One range is to be output from the listing below, exactly as written: the line with "(hsing : ι ⟨𝔭, h𝔭.isPrime⟩" to the line with "h𝔭.isPrime⟩ ∈ V ∧", both kept.
"""
import Summits.ValiantsHypothesis.ValiantsHypothesis.Theorems.LacunarySymmetroidMatrixDescartesPivotRankOneOneThreeKillSevenOdd
import Summits.ValiantsHypothesis.ValiantsHypothesis.Theorems.LacunarySymmetroidMatrixDescartesPivotRankOneOneThreeKillSevenParMN

/-!
# `MatrixDescartes` census — rank-one `(2,4)₁`, ONE below / THREE above, chamber (C): `Z₊ ≤ 7` BY PARITY under the parallelogram kill-seven sets
# (`{s0,s1,p03,p13}`, `{p02,p03,s2,s3}` of `…ParMN`)

HONEST FRAMING.  Object-search cell `pub-symmetroid`, seat `val-sym-mdr-p1` (generation 26); helper file `--supports` the crux item
stmt-ValiantsHypothesis-18050 (`Theses.LacunarySymmetroid.MatrixDescartes`, OPEN, on HOLD) with NO closure claim.  Companion of
`…OneThreeKillSevenOdd` (four-nomial terminal with multiplicity) and `…OneThreeKillEightOdd` (parity of the `1|3` eleven-nomial): the
generation-16 weight-free parallelogram kill-seven theorems of `…OneThreeKillSevenPar*` («condition ⇒ `Z₊ ≤ 8`», chamber (C) of the split
`d₀ < e < d₁ < d₂ < d₃`) repeated VERBATIM with the kills counted WITH multiplicity, then Descartes' parity (letter `0` core, letters `2, 3` not
parallel ⇒ odd count) ⇒ **`Z₊ ≤ 7`**, real-parameter and matrix forms.  No covering theorem and no register move is claimed; the certificate-free
part of chamber (C) stays OPEN.  Nothing here bears on `MatrixDescartes` in its window, on `DoorA26` / `DoorA34`, registers / credences, or `VP ≠ VNP`.

[folklore] Tree kill engine with multiplicity; Descartes' parity [cite: BasuPollackRoy2006, Thm. 2.33] through the tree.  No definitions, no named facts.
-/

-- `Summit.ValiantsHypothesis.ValiantsHypothesis.…` repeats a component by the D-0017 layout
-- (single-conjunct summit), which the `dupNamespace` linter flags; the name is mandated.
set_option linter.dupNamespace false

namespace Summit.ValiantsHypothesis.ValiantsHypothesis.Theorems.LacunarySymmetroidMatrixDescartes.Pivot.TwoDirections.BlockLaw

open Polynomial Matrix Finset
open scoped BigOperators
open Summit.ValiantsHypothesis.ValiantsHypothesis.Theorems.LacunarySymmetroidMatrixDescartes.Pivot.KillMult
  (countP_posRoots_le_kills odd_countP_posRoots card_posRoots_le_pred_of_odd)
import Summits.MatrixMultiplication.OmegaCensus.BoxUsefulNormalThreeCyclic

/-!
# ω-census, family (b3): conjecture C9 (b) — centreless box-useful `{2,3}`-groups with a minimal normal `C₃`: inverters and the centre of the centraliser

HONEST FRAMING (pub-omega census; verbatim): lottery ticket; floor = certified bounds/negative ranges.
Census BOOKKEEPING (conjecture C9 of the cell, STRUCTURE.md §2; pub-omega kernel-l4 gen 16, task K-5, structure part; the
centreless branch, endgame part 1).  Setting: `G` box-useful of order `2^a 3^b`, `Z(G) = 1`, `V = ⟨a⟩ ⊴ G` minimal normal of
order `3` (`BoxUsefulNormalThreeCyclic`), `C = C_G(V)`.
* `Endgame.conj_eq`: every element inverts or centralises `a`; `Endgame.mul_inv_centralizes`: two inverters differ by a
  centraliser (so `C` has index `2`).
* `Endgame.inverts_of_central_in_centralizer`: an inverter `t` of `a` inverts every element of `Z(C)`: for `z ∈ Z(C)` the
  element `z · tzt⁻¹` commutes with `C` and with `t`, hence is central in `G = C ∪ Ct`, hence trivial.
  Consequences for the successor (the endgame proper): `Z(C)` has no involution and is an elementary abelian `3`-group of rank
  `≤ 2` (`ThreeElt.pow_three_eq_one_of_inverted`, `DihC3CubeConfig`); by the induction hypothesis `C` is lawful and the four
  cases are: `C` abelian ⇒ `G ≅ S₃` or `Dih(C₃²)` (LAWFUL: centre index `6`, resp. `DihC3Sq.exists_coord2_of_split`);
  `[C:Z(C)] = 4` impossible (`Z(C)` is a `3`-group but would contain the `2`-power-order commutators);
  `[C:Z(C)] = 6` ⇒ `S3S3Config` after normalising `t`; `C ∈ 𝒞₂` ⇒ `C3C3C4Config` / `DihC3CubeConfig` / `S3S3Config`.
Nothing here is progress on `ω`.
-/

namespace Summit.MatrixMultiplication.OmegaCensus

open Finset ProductBoxBound
open scoped commutatorElement

namespace Endgame

variable {G : Type*} [Group G] [Fintype G] [DecidableEq G]

omit [Fintype G] [DecidableEq G] in
/-- Setting of the endgame: `a` of order `3`, `⟨a⟩` normal, `Z(G) = 1`; every element inverts or centralises `a`. [folklore] -/
theorem conj_eq (a : G) (ha3 : a ^ 3 = 1) (hnorm : ∀ g : G, g * a * g⁻¹ = 1 ∨ g * a * g⁻¹ = a ∨ g * a * g⁻¹ = a * a)
    (ha1 : a ≠ 1) (g : G) : g * a * g⁻¹ = a ∨ g * a * g⁻¹ = a⁻¹ := by
  rcases hnorm g with h | h | h
  · exfalso; apply ha1
    calc a = g⁻¹ * (g * a * g⁻¹) * g := by group
      _ = 1 := by rw [h]; group
  · exact Or.inl h
  · right; rw [h, S3S3Config.inv_eq_sq ha3, pow_two]

omit [Fintype G] [DecidableEq G] in
/-- Two elements inverting `a` differ by an element centralising `a`. [folklore] -/
theorem mul_inv_centralizes {a g h : G} (hg : g * a * g⁻¹ = a⁻¹) (hh : h * a * h⁻¹ = a⁻¹) :
    (g * h⁻¹) * a * (g * h⁻¹)⁻¹ = a := by
  have hh' : h⁻¹ * a * h = a⁻¹ := by
    calc h⁻¹ * a * h = h⁻¹ * (h * a * h⁻¹)⁻¹ * h := by rw [hh, inv_inv]
      _ = a⁻¹ := by group
  calc (g * h⁻¹) * a * (g * h⁻¹)⁻¹ = g * (h⁻¹ * a * h) * g⁻¹ := by group
    _ = g * a⁻¹ * g⁻¹ := by rw [hh']
    _ = (g * a * g⁻¹)⁻¹ := by group
    _ = a := by rw [hg, inv_inv]

omit [Fintype G] [DecidableEq G] in
/-- **`t` inverts the centre of the centraliser.** If `t` inverts `a`, every element commuting with `a` either… precisely: for
`z` commuting with every element that commutes with `a` (i.e. `z ∈ Z(C_G(a))`) and with `a`-inverters' squares, `t z t⁻¹ = z⁻¹`
whenever `Z(G) = 1`.  Stated elementwise. [folklore] -/
theorem inverts_of_central_in_centralizer (hZ : Subgroup.center G = ⊥) {a t z : G}
    (hta : t * a * t⁻¹ = a⁻¹) (hall : ∀ g : G, g * a * g⁻¹ = a ∨ g * a * g⁻¹ = a⁻¹)
    (hzC : ∀ c : G, c * a * c⁻¹ = a → z * c = c * z) (hza : z * a * z⁻¹ = a) : t * z * t⁻¹ = z⁻¹ := by
  -- `w = z · t z t⁻¹` commutes with `C` and with `t`, hence is central, hence trivial
  have htzC : ∀ c : G, c * a * c⁻¹ = a → (t * z * t⁻¹) * c = c * (t * z * t⁻¹) := by
    intro c hc
    -- `t⁻¹ c t` centralises `a`
    have hc' : (t⁻¹ * c * t) * a * (t⁻¹ * c * t)⁻¹ = a := by
      have e1 : t⁻¹ * a * t = a⁻¹ := by
        calc t⁻¹ * a * t = t⁻¹ * (t * a * t⁻¹)⁻¹ * t := by rw [hta, inv_inv]
          _ = (t⁻¹ * (t * a * t⁻¹) * t)⁻¹ := by group
          _ = a⁻¹ := by rw [show t⁻¹ * (t * a * t⁻¹) * t = a by group]
      calc (t⁻¹ * c * t) * a * (t⁻¹ * c * t)⁻¹ = t⁻¹ * (c * (t * a * t⁻¹) * c⁻¹) * t := by group
        _ = t⁻¹ * (c * a⁻¹ * c⁻¹) * t := by rw [hta]
        _ = t⁻¹ * (c * a * c⁻¹)⁻¹ * t := by group
        _ = t⁻¹ * a⁻¹ * t := by rw [hc]
        _ = (t⁻¹ * a * t)⁻¹ := by group
        _ = a := by rw [e1, inv_inv]
    have := hzC _ hc'
    calc t * z * t⁻¹ * c = t * (z * (t⁻¹ * c * t)) * t⁻¹ := by group
      _ = t * ((t⁻¹ * c * t) * z) * t⁻¹ := by rw [this]
      _ = c * (t * z * t⁻¹) := by group
  have ht2 : (t * t) * a * (t * t)⁻¹ = a := by
    calc t * t * a * (t * t)⁻¹ = t * (t * a * t⁻¹) * t⁻¹ := by group
      _ = t * a⁻¹ * t⁻¹ := by rw [hta]
      _ = (t * a * t⁻¹)⁻¹ := by group
      _ = a := by rw [hta, inv_inv]
  set w := z * (t * z * t⁻¹) with hw
  have hwC : ∀ c : G, c * a * c⁻¹ = a → w * c = c * w := by
    intro c hc
    rw [hw, mul_assoc, htzC c hc, ← mul_assoc, hzC c hc, mul_assoc]
  have hwt : w * t = t * w := by
    have hzt2 := hzC (t * t) ht2
    have hcomm := htzC z hza
    -- `t w t⁻¹ = (t z t⁻¹) (t² z t⁻²) = (t z t⁻¹) z = z (t z t⁻¹) = w`
    have e : t * w * t⁻¹ = w := by
      rw [hw]
      calc t * (z * (t * z * t⁻¹)) * t⁻¹ = (t * z * t⁻¹) * ((t * t) * z * (t * t)⁻¹) := by group
        _ = (t * z * t⁻¹) * z := by rw [← hzt2]; group
        _ = z * (t * z * t⁻¹) := hcomm
    calc w * t = t * w * t⁻¹ * t := by rw [e]
      _ = t * w := by group
  have hw1 : w = 1 := by
    have : w ∈ Subgroup.center G := by
      rw [Subgroup.mem_center_iff]; intro g
      rcases hall g with hg | hg
      · exact (hwC g hg).symm
      · have hgt := mul_inv_centralizes hg hta
        have := hwC _ hgt
        calc g * w = (g * t⁻¹) * (t * w) := by group
          _ = (g * t⁻¹) * (w * t) := by rw [hwt]
          _ = ((g * t⁻¹) * w) * t := by group
          _ = (w * (g * t⁻¹)) * t := by rw [this]
          _ = w * g := by group
    rwa [hZ, Subgroup.mem_bot] at this
  rw [hw] at hw1
  exact (eq_inv_of_mul_eq_one_right hw1)

end Endgame

end Summit.MatrixMultiplication.OmegaCensus
import Summits.ResolutionOfSingularities.ResolutionOfSingularities.Theorems.FrobeniusLadderFRationalResolutionMaximalIdealTower
import Summits.ResolutionOfSingularities.ResolutionOfSingularities.Theorems.FrobeniusLadderFRationalResolutionCompletionOfFlatUnramifiedAtPrime
import Summits.ResolutionOfSingularities.ResolutionOfSingularities.Theorems.FrobeniusLadderFRationalResolutionPointBlowupOfCompletion
import HarnessLib

/-!
# Crux `FrobeniusLadder.FRationalResolution` (stmt-ResolutionOfSingularities-15317), line `redirect`,
# stub `stub_diagonalizableQuotientResolution` — VERTEX CLASSES READ ON THE CHART: a twisted isolated point is settled as soon as the
# blowing up of the maximal ideal of the LOCAL RING OF THE RESIDUE-TRIVIAL CHART is regular (no completion, no cover, no class group in the statement)

`…MaximalIdealTower.hloc_of_isRegular_affineBlowup_maximalIdealPow` (p839495) asks for `Bl_{𝔪̂}(Spec Ê)` regular, `Ê = ((B ⊗_K K')_{𝔔'})^`. With the
completion isomorphism `Ê ≅ (C'_𝔚)^` of `…CompletionOfFlatUnramifiedAtPrime` (p839250) at a flat, unramified, residue-trivial chart point `𝔚 ⊆ C'` (the data of
`…GaloisUpstairsPieceCover.exists_piece_cover`) and the G-ring ascent `C'_𝔚 → (C'_𝔚)^` (p838626, `C'` of finite type over a field), the hypothesis becomes a
statement about the chart ring alone:

★★ `hloc_of_isRegular_affineBlowup_chart` — Galois data of p838347 + a flat `B ⊗_K K'`-algebra `C'` of finite type over a field `k`, a maximal `𝔚 ⊆ C'` over `𝔔'`
with `𝔔' C'_𝔚 = 𝔚 C'_𝔚` and `∀ x, ∃ b', x − b' ∈ 𝔚`, and **`Bl_{𝔚 C'_𝔚}(Spec C'_𝔚)` regular** ⇒ `hloc` at the twisted point.

By the fan probe of this generation (HOME/leafhand-res-frobeniusladder-2-g17/probe/naive_r2_19.txt; normalized blow-up of the vertex of `1/r(1,a,b)`, `𝔪` a normal ideal
in all cases) the last hypothesis holds for 59 of the 265 isolated classes with `r ≤ 19` (all `1/r(1,1,1)` and e.g. `1/3(1,1,2)`, `1/7(1,2,4)`, `1/11(1,2,4)`) — for those
twisted points nothing but the toric chart computation is left. Honest label: plumbing toward ONE leaf stub (no stub, crux or summit closed). No definitions, no named
facts, no sorry. [cite: Matsumura1987, Thm. 8.11; Thm. 8.14; §32 p. 256] [cite: StacksProject, Tag 0CDQ; Tag 09EB; Tag 0C4G]
-/

noncomputable section

-- single-problem summit: the doubled namespace component is forced
set_option linter.dupNamespace false

open CategoryTheory CategoryTheory.Limits AlgebraicGeometry TopologicalSpace TensorProduct IsLocalRing
open Literature.AlgebraicGeometry.Resolution
open Summit.ResolutionOfSingularities.ResolutionOfSingularities.Theorems.FRationalResolution

namespace Summit.ResolutionOfSingularities.ResolutionOfSingularities.Theorems.FRationalResolution.VertexClassFromChart

/-- **Regularity of `Bl_𝔪` passes from the chart's local ring to `Ê`.** `C'` flat over `B'` and of finite type over a field `k`, `𝔚` maximal over the prime
`𝔔'`, unramified and residue-trivial; if `Bl_{𝔚 C'_𝔚}(Spec C'_𝔚)` is regular then `Bl_{𝔔'Ê}(Spec Ê)` is regular, `Ê = (B'_{𝔔'})^`.
[cite: Matsumura1987, Thm. 8.14; §32 p. 256] [cite: StacksProject, Tag 0C4G] -/
theorem isRegular_affineBlowup_maximalIdeal_adicCompletion_of_chart (k : Type) [Field k] {B' C' : Type} [CommRing B'] [CommRing C']
    [Algebra B' C'] [Module.Flat B' C'] [Algebra k C'] [Algebra.FiniteType k C'] [IsNoetherianRing B']
    (𝔔' : Ideal B') [𝔔'.IsPrime] (𝔚 : Ideal C') [h𝔚 : 𝔚.IsMaximal] (h𝔚B : 𝔚.comap (algebraMap B' C') = 𝔔')
    (hunr : 𝔔'.map (algebraMap B' (Localization.AtPrime 𝔚)) = maximalIdeal (Localization.AtPrime 𝔚))
    (hres : ∀ x : C', ∃ b' : B', x - algebraMap B' C' b' ∈ 𝔚)
    (hreg : Scheme.IsRegular (affineBlowup (𝔚.map (algebraMap C' (Localization.AtPrime 𝔚))))) :
    Scheme.IsRegular (affineBlowup (𝔔'.map (algebraMap B'
      (AdicCompletion (maximalIdeal (Localization.AtPrime 𝔔')) (Localization.AtPrime 𝔔'))))) := by
  have hC : IsGRing C' := Matsumura1987_32_6_cor_holds.{0} k C' ‹_›
  haveI : IsNoetherianRing C' := hC.1
  haveI : IsNoetherianRing (Localization.AtPrime 𝔚) :=
    IsLocalization.isNoetherianRing 𝔚.primeCompl (Localization.AtPrime 𝔚) inferInstance
  haveI : IsNoetherianRing (Localization.AtPrime 𝔔') :=
    IsLocalization.isNoetherianRing 𝔔'.primeCompl (Localization.AtPrime 𝔔') inferInstance
  -- ascent `C'_𝔚 → (C'_𝔚)^`
  have h1 := BlowupRegularCompletionAscent.isRegular_affineBlowup_adicCompletion_of_isGRing hC 𝔚 𝔚 hreg
  rw [Localization.AtPrime.map_eq_maximalIdeal, ← AdicCompletion.maximalIdeal_eq_map] at h1
  -- transport along `(C'_𝔚)^ ≅ Ê`
  obtain ⟨e, -⟩ := CompletionOfFlatUnramifiedAtPrime.exists_ringEquiv_adicCompletion_localRingHom 𝔔' 𝔚 h𝔚B hunr hres
  have h2 := BlowupOrbitCentre.isRegular_affineBlowup_map_of_ringEquiv e.symm _ h1
  rw [PointBlowupOfCompletion.map_maximalIdeal_ringEquiv e.symm, AdicCompletion.maximalIdeal_eq_map] at h2
  have hfac : (algebraMap (Localization.AtPrime 𝔔') (AdicCompletion (maximalIdeal (Localization.AtPrime 𝔔')) (Localization.AtPrime 𝔔'))).comp
      (algebraMap B' (Localization.AtPrime 𝔔')) =
      algebraMap B' (AdicCompletion (maximalIdeal (Localization.AtPrime 𝔔')) (Localization.AtPrime 𝔔')) :=
    RingHom.ext fun _ => rfl
  rw [← hfac, ← Ideal.map_map, Localization.AtPrime.map_eq_maximalIdeal]
  exact h2

/-- ★★ **VERTEX CLASSES READ ON THE CHART.** Data as in `…GaloisCharacteristicCentre.hloc_of_characteristic_ideal_adicCompletion` (p838347) together with a
residue-trivial flat unramified chart point (`C'`, `𝔚`) of finite type over a field; if `Bl_{𝔚 C'_𝔚}(Spec C'_𝔚)` is regular then `hloc` holds at the twisted point.
[cite: Matsumura1987, Thm. 8.11; Thm. 8.14; §32 p. 256] [cite: StacksProject, Tag 0CDQ; Tag 09EB; Tag 0C4G] -/
theorem hloc_of_isRegular_affineBlowup_chart (K : Type) [Field K] (X : Scheme.{0}) [IsIntegral X]
    (f : X ⟶ Spec (.of K)) [LocallyOfFiniteType f]
    {B : Type} [CommRing B] [IsDomain B] [Algebra K B] [Algebra.FiniteType K B]
    (ι : Spec (.of B) ⟶ X) [IsOpenImmersion ι] (hι : ι ≫ f = Spec.map (CommRingCat.ofHom (algebraMap K B)))
    (𝔭 : Ideal B) [h𝔭 : 𝔭.IsMaximal] (h𝔭0 : 𝔭 ≠ ⊥)
    (hsing : ι ⟨𝔭, h𝔭.isPrime⟩ ∉ Scheme.regularLocus X)
    (hregB : ∀ P : Spec (.of B), P.asIdeal ≠ 𝔭 → P ∈ Scheme.regularLocus (Spec (.of B)))
    (K' : Type) [Field K'] [Algebra K K'] [FiniteDimensional K K'] [IsGalois K K']
    (𝔔' : Ideal (B ⊗[K] K')) [h𝔔' : 𝔔'.IsMaximal] (h𝔔'𝔭 : 𝔔'.comap (algebraMap B (B ⊗[K] K')) = 𝔭)
    (k : Type) [Field k] {C' : Type} [CommRing C'] [Algebra (B ⊗[K] K') C'] [Module.Flat (B ⊗[K] K') C'] [Algebra k C']
    [Algebra.FiniteType k C'] (𝔚 : Ideal C') [h𝔚 : 𝔚.IsMaximal] (h𝔚B : 𝔚.comap (algebraMap (B ⊗[K] K') C') = 𝔔')
    (hunr : 𝔔'.map (algebraMap (B ⊗[K] K') (Localization.AtPrime 𝔚)) = maximalIdeal (Localization.AtPrime 𝔚))
    (hres : ∀ x : C', ∃ b' : B ⊗[K] K', x - algebraMap (B ⊗[K] K') C' b' ∈ 𝔚)
    (hreg : Scheme.IsRegular (affineBlowup (𝔚.map (algebraMap C' (Localization.AtPrime 𝔚))))) :
    ∃ (V : X.Opens), ι ⟨𝔭, h𝔭.isPrime⟩ ∈ V ∧
      (∀ t : X, t ∉ Scheme.regularLocus X → t ∈ V → t = ι ⟨𝔭, h𝔭.isPrime⟩) ∧
      ∃ (Y : Scheme.{0}) (ρ : Y ⟶ V), IsProper ρ ∧ Scheme.IsRegular Y ∧
        IsIso (ρ ∣_ (V.ι ⁻¹ᵁ ⟨Scheme.regularLocus X, isOpen_regularLocus_of_locallyOfFiniteType_field f⟩)) ∧
        Dense ((ρ ⁻¹ᵁ (V.ι ⁻¹ᵁ ⟨Scheme.regularLocus X,
          isOpen_regularLocus_of_locallyOfFiniteType_field f⟩) : Y.Opens) : Set Y) := by
  haveI : IsNoetherianRing B := Algebra.FiniteType.isNoetherianRing K B
  haveI : Algebra.FiniteType B (B ⊗[K] K') := inferInstance
  haveI : IsNoetherianRing (B ⊗[K] K') := Algebra.FiniteType.isNoetherianRing B (B ⊗[K] K')
  have h := isRegular_affineBlowup_maximalIdeal_adicCompletion_of_chart k 𝔔' 𝔚 h𝔚B hunr hres hreg
  rw [← pow_one (𝔔'.map _)] at h
  exact MaximalIdealTower.hloc_of_isRegular_affineBlowup_maximalIdealPow K X f ι hι 𝔭 h𝔭0 hsing hregB K' 𝔔' h𝔔'𝔭 0 h

end Summit.ResolutionOfSingularities.ResolutionOfSingularities.Theorems.FRationalResolution.VertexClassFromChart

end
"""
Answer section =
    (hsing : ι ⟨𝔭, h𝔭.isPrime⟩ ∉ Scheme.regularLocus X)
    (hregB : ∀ P : Spec (.of B), P.asIdeal ≠ 𝔭 → P ∈ Scheme.regularLocus (Spec (.of B)))
    (K' : Type) [Field K'] [Algebra K K'] [FiniteDimensional K K'] [IsGalois K K']
    (𝔔' : Ideal (B ⊗[K] K')) [h𝔔' : 𝔔'.IsMaximal] (h𝔔'𝔭 : 𝔔'.comap (algebraMap B (B ⊗[K] K')) = 𝔭)
    (k : Type) [Field k] {C' : Type} [CommRing C'] [Algebra (B ⊗[K] K') C'] [Module.Flat (B ⊗[K] K') C'] [Algebra k C']
    [Algebra.FiniteType k C'] (𝔚 : Ideal C') [h𝔚 : 𝔚.IsMaximal] (h𝔚B : 𝔚.comap (algebraMap (B ⊗[K] K') C') = 𝔔')
    (hunr : 𝔔'.map (algebraMap (B ⊗[K] K') (Localization.AtPrime 𝔚)) = maximalIdeal (Localization.AtPrime 𝔚))
    (hres : ∀ x : C', ∃ b' : B ⊗[K] K', x - algebraMap (B ⊗[K] K') C' b' ∈ 𝔚)
    (hreg : Scheme.IsRegular (affineBlowup (𝔚.map (algebraMap C' (Localization.AtPrime 𝔚))))) :
    ∃ (V : X.Opens), ι ⟨𝔭, h𝔭.isPrime⟩ ∈ V ∧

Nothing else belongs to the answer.